Top of Supplied records
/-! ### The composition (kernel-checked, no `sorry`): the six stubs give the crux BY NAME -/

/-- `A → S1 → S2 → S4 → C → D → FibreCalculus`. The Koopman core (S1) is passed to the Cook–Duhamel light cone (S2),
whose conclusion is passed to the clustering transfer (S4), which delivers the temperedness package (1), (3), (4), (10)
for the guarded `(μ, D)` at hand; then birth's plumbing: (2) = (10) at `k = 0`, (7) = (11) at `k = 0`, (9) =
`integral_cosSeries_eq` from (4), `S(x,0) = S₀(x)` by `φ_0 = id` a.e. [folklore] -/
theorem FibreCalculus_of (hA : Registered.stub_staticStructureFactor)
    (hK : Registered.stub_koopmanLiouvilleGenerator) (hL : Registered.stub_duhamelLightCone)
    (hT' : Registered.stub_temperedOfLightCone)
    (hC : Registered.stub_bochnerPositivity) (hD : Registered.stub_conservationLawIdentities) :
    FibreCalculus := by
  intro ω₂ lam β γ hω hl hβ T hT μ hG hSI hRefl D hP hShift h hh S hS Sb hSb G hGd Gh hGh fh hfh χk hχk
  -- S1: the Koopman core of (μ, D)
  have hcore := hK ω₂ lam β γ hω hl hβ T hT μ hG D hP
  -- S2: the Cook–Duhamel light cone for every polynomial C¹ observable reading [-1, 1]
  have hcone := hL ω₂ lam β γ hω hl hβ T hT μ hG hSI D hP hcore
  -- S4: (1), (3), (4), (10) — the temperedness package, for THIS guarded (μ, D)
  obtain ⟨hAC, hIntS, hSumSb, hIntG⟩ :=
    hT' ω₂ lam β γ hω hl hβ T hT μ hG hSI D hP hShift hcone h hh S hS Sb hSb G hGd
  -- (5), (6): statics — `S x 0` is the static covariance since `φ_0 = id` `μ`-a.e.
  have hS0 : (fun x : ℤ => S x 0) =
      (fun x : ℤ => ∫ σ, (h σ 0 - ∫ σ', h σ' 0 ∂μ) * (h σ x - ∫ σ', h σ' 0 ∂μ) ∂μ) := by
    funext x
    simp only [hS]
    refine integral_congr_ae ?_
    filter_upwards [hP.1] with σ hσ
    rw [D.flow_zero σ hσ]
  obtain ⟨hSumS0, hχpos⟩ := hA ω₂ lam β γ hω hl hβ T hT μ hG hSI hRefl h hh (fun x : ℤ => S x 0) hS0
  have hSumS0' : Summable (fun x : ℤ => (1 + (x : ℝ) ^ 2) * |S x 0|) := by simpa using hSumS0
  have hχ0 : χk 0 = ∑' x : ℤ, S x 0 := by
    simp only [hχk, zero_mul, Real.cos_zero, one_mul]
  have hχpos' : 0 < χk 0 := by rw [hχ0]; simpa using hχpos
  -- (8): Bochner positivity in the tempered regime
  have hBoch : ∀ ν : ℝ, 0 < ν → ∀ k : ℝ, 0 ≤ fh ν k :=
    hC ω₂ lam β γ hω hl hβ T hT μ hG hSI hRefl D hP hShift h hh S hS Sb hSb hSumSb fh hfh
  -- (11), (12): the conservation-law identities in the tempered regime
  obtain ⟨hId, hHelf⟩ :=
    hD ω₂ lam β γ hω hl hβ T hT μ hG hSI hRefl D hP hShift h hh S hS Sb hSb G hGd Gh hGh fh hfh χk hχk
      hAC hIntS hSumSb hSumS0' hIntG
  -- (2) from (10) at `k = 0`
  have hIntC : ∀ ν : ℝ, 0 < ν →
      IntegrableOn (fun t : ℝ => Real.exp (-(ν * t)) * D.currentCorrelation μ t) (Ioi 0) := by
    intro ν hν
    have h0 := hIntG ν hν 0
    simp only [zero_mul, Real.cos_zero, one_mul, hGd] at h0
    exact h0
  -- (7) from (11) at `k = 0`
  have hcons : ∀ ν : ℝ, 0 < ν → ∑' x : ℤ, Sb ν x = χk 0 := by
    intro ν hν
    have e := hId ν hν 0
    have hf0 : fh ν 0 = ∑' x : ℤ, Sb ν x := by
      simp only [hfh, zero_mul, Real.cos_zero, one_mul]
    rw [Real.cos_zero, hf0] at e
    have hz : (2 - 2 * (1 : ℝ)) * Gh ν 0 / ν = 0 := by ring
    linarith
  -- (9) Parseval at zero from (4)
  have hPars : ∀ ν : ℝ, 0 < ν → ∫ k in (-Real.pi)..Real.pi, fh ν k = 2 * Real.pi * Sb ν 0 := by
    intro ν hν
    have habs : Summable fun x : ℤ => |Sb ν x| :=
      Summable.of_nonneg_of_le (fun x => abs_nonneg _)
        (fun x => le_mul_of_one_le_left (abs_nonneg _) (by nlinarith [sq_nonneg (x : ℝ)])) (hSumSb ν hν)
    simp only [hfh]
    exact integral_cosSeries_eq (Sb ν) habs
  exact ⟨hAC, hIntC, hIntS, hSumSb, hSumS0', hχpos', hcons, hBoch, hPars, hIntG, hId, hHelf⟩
Bottom of Supplied records
Top of Supplied records
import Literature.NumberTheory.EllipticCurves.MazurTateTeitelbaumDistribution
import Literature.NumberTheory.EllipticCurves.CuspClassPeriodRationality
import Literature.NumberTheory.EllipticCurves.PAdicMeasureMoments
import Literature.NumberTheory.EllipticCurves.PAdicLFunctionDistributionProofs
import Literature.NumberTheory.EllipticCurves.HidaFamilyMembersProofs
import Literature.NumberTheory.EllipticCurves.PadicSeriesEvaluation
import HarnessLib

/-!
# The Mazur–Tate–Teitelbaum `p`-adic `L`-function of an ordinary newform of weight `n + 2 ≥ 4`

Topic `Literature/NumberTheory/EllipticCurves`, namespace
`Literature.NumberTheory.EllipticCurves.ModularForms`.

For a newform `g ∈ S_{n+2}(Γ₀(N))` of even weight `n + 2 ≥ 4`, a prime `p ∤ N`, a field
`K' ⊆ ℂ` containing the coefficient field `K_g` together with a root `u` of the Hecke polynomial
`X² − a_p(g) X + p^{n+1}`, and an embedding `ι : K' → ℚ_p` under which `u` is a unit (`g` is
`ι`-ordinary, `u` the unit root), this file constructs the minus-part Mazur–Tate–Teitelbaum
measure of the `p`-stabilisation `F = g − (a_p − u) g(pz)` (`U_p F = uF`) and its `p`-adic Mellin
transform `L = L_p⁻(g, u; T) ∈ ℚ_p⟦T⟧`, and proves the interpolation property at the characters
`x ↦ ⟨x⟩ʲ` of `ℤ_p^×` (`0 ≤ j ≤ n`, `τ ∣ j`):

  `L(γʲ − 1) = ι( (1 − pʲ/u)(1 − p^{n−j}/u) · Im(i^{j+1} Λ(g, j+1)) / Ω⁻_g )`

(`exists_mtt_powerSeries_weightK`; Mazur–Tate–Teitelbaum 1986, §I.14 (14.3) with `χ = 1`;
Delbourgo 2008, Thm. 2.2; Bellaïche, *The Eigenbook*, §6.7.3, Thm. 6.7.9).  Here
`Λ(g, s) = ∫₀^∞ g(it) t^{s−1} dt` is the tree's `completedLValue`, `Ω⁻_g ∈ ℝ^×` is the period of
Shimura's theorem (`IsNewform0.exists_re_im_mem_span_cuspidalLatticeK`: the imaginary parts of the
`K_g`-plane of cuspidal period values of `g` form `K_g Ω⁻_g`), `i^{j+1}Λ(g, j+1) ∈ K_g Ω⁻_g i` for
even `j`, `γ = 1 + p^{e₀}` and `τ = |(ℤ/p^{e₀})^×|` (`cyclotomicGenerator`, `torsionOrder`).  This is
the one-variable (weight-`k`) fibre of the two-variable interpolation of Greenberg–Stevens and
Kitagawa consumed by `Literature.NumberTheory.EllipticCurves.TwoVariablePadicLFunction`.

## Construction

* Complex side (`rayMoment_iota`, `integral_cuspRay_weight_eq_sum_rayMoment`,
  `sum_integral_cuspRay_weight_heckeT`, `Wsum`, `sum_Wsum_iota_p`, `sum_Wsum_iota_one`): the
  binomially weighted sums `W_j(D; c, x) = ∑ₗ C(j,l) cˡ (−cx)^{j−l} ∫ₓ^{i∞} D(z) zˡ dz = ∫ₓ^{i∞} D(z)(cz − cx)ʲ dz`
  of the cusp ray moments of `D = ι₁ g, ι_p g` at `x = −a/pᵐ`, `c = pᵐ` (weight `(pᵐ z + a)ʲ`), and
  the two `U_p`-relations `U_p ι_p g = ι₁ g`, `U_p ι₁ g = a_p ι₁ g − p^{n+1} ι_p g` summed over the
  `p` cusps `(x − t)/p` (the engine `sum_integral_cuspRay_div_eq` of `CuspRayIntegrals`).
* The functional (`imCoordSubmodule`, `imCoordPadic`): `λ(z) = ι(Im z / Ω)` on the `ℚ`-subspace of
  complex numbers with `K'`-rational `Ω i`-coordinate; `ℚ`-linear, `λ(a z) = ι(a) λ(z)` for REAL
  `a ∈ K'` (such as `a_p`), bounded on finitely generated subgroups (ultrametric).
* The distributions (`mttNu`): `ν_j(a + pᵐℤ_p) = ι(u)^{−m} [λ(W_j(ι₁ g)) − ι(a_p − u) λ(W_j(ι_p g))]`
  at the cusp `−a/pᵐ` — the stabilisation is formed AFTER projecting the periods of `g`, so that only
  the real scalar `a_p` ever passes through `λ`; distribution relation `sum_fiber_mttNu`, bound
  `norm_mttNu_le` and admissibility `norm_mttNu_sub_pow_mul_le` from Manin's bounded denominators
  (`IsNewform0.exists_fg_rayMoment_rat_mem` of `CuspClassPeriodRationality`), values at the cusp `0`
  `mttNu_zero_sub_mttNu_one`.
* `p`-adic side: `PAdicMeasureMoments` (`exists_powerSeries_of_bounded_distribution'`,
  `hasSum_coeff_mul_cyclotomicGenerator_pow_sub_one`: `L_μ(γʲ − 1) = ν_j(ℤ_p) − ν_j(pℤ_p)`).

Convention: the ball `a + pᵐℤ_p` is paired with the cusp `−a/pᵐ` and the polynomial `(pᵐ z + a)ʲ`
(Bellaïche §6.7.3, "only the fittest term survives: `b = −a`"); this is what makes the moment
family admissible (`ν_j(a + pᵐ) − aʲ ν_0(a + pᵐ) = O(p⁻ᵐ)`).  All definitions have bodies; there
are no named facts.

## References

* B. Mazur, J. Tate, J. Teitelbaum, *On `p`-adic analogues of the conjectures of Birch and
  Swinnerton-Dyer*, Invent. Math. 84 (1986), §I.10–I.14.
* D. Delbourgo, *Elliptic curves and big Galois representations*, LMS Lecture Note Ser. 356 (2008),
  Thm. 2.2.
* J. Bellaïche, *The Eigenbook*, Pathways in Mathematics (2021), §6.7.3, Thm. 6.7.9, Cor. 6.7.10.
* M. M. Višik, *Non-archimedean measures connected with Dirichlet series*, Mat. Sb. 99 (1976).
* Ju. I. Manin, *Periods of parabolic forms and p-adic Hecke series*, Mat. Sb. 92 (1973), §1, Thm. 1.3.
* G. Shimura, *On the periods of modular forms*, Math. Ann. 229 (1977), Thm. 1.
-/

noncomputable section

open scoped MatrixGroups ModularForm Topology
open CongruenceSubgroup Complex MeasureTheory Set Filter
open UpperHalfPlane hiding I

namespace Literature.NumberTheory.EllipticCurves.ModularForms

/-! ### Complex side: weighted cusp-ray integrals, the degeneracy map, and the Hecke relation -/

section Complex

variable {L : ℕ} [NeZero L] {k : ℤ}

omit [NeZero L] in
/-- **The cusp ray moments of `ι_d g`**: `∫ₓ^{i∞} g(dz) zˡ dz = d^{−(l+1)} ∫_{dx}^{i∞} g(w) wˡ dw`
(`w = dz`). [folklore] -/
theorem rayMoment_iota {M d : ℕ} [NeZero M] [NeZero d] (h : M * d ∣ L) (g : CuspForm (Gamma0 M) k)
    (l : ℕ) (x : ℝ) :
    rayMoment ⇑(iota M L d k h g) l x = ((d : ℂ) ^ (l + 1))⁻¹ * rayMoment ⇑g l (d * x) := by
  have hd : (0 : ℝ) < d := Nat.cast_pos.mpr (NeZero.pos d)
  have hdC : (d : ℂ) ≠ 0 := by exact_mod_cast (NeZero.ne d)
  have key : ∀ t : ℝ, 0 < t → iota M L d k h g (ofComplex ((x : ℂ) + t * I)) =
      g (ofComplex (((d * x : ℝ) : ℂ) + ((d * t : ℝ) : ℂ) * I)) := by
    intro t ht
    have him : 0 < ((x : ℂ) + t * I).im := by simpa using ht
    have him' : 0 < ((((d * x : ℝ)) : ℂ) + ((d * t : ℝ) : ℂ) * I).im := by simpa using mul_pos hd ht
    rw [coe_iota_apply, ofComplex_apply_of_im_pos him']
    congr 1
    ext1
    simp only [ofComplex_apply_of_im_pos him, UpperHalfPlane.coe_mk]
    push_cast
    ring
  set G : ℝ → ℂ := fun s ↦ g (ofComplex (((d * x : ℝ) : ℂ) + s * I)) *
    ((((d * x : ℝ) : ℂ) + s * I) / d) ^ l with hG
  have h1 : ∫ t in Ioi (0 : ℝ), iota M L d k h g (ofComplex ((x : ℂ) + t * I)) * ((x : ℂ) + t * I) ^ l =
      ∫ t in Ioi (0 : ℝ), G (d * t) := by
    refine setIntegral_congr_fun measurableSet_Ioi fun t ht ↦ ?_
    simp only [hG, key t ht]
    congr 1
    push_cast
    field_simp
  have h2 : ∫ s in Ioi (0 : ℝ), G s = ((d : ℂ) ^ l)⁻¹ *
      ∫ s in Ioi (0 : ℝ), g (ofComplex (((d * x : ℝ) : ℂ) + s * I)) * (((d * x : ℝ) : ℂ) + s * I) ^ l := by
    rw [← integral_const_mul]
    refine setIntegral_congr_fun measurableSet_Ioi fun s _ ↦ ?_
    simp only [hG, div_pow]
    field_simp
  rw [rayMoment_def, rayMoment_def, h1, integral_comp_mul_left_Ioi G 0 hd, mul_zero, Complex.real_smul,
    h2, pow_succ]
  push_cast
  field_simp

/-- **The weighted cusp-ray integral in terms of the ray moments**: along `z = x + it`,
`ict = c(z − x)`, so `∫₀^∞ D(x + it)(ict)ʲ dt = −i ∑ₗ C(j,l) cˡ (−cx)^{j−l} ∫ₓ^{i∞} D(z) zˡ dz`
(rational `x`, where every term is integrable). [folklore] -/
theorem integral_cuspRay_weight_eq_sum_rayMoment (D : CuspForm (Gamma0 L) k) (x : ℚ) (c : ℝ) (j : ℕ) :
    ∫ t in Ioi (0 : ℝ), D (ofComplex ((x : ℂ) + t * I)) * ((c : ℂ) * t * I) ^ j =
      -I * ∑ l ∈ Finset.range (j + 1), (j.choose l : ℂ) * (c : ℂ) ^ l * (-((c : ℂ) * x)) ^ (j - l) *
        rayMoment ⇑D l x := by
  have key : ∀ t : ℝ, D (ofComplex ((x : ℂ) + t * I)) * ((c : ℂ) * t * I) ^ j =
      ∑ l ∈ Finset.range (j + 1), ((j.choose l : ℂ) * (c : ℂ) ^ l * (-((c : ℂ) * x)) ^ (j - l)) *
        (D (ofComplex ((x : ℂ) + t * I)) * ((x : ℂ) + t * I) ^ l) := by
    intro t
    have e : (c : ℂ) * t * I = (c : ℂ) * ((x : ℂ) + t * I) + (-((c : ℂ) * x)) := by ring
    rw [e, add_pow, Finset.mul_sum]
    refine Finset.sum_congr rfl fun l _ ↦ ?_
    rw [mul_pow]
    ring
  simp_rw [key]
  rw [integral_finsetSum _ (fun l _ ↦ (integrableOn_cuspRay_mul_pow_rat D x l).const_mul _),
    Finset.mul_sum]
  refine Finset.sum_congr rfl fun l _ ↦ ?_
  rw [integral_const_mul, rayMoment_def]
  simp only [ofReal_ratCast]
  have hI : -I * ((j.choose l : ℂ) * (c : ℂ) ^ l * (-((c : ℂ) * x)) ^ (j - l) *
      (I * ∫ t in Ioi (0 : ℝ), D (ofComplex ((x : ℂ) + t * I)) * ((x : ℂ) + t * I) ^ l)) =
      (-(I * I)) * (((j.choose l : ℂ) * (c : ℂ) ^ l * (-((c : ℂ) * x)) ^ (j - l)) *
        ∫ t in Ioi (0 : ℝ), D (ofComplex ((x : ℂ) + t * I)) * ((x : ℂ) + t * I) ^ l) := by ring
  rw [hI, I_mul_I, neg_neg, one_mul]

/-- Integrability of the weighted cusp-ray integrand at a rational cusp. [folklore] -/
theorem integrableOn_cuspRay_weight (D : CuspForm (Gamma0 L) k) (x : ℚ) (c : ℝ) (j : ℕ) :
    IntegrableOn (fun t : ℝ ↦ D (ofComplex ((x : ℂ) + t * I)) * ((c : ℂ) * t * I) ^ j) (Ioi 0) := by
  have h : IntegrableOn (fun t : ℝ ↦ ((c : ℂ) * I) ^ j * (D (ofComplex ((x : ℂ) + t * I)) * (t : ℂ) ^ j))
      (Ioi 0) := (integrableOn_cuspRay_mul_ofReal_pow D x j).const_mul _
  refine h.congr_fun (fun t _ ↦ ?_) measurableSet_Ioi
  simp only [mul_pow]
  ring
Bottom of Supplied records
What you need to do: Retype only the stretch of lines above starting at the one with "intro ω₂ lam" and stopping at the one with "obtain ⟨hAC, hIntS, hSumSb, hIntG⟩", exactly as written, with both kept.

Solution to this exercise:
  intro ω₂ lam β γ hω hl hβ T hT μ hG hSI hRefl D hP hShift h hh S hS Sb hSb G hGd Gh hGh fh hfh χk hχk
  -- S1: the Koopman core of (μ, D)
  have hcore := hK ω₂ lam β γ hω hl hβ T hT μ hG D hP
  -- S2: the Cook–Duhamel light cone for every polynomial C¹ observable reading [-1, 1]
  have hcone := hL ω₂ lam β γ hω hl hβ T hT μ hG hSI D hP hcore
  -- S4: (1), (3), (4), (10) — the temperedness package, for THIS guarded (μ, D)
  obtain ⟨hAC, hIntS, hSumSb, hIntG⟩ :=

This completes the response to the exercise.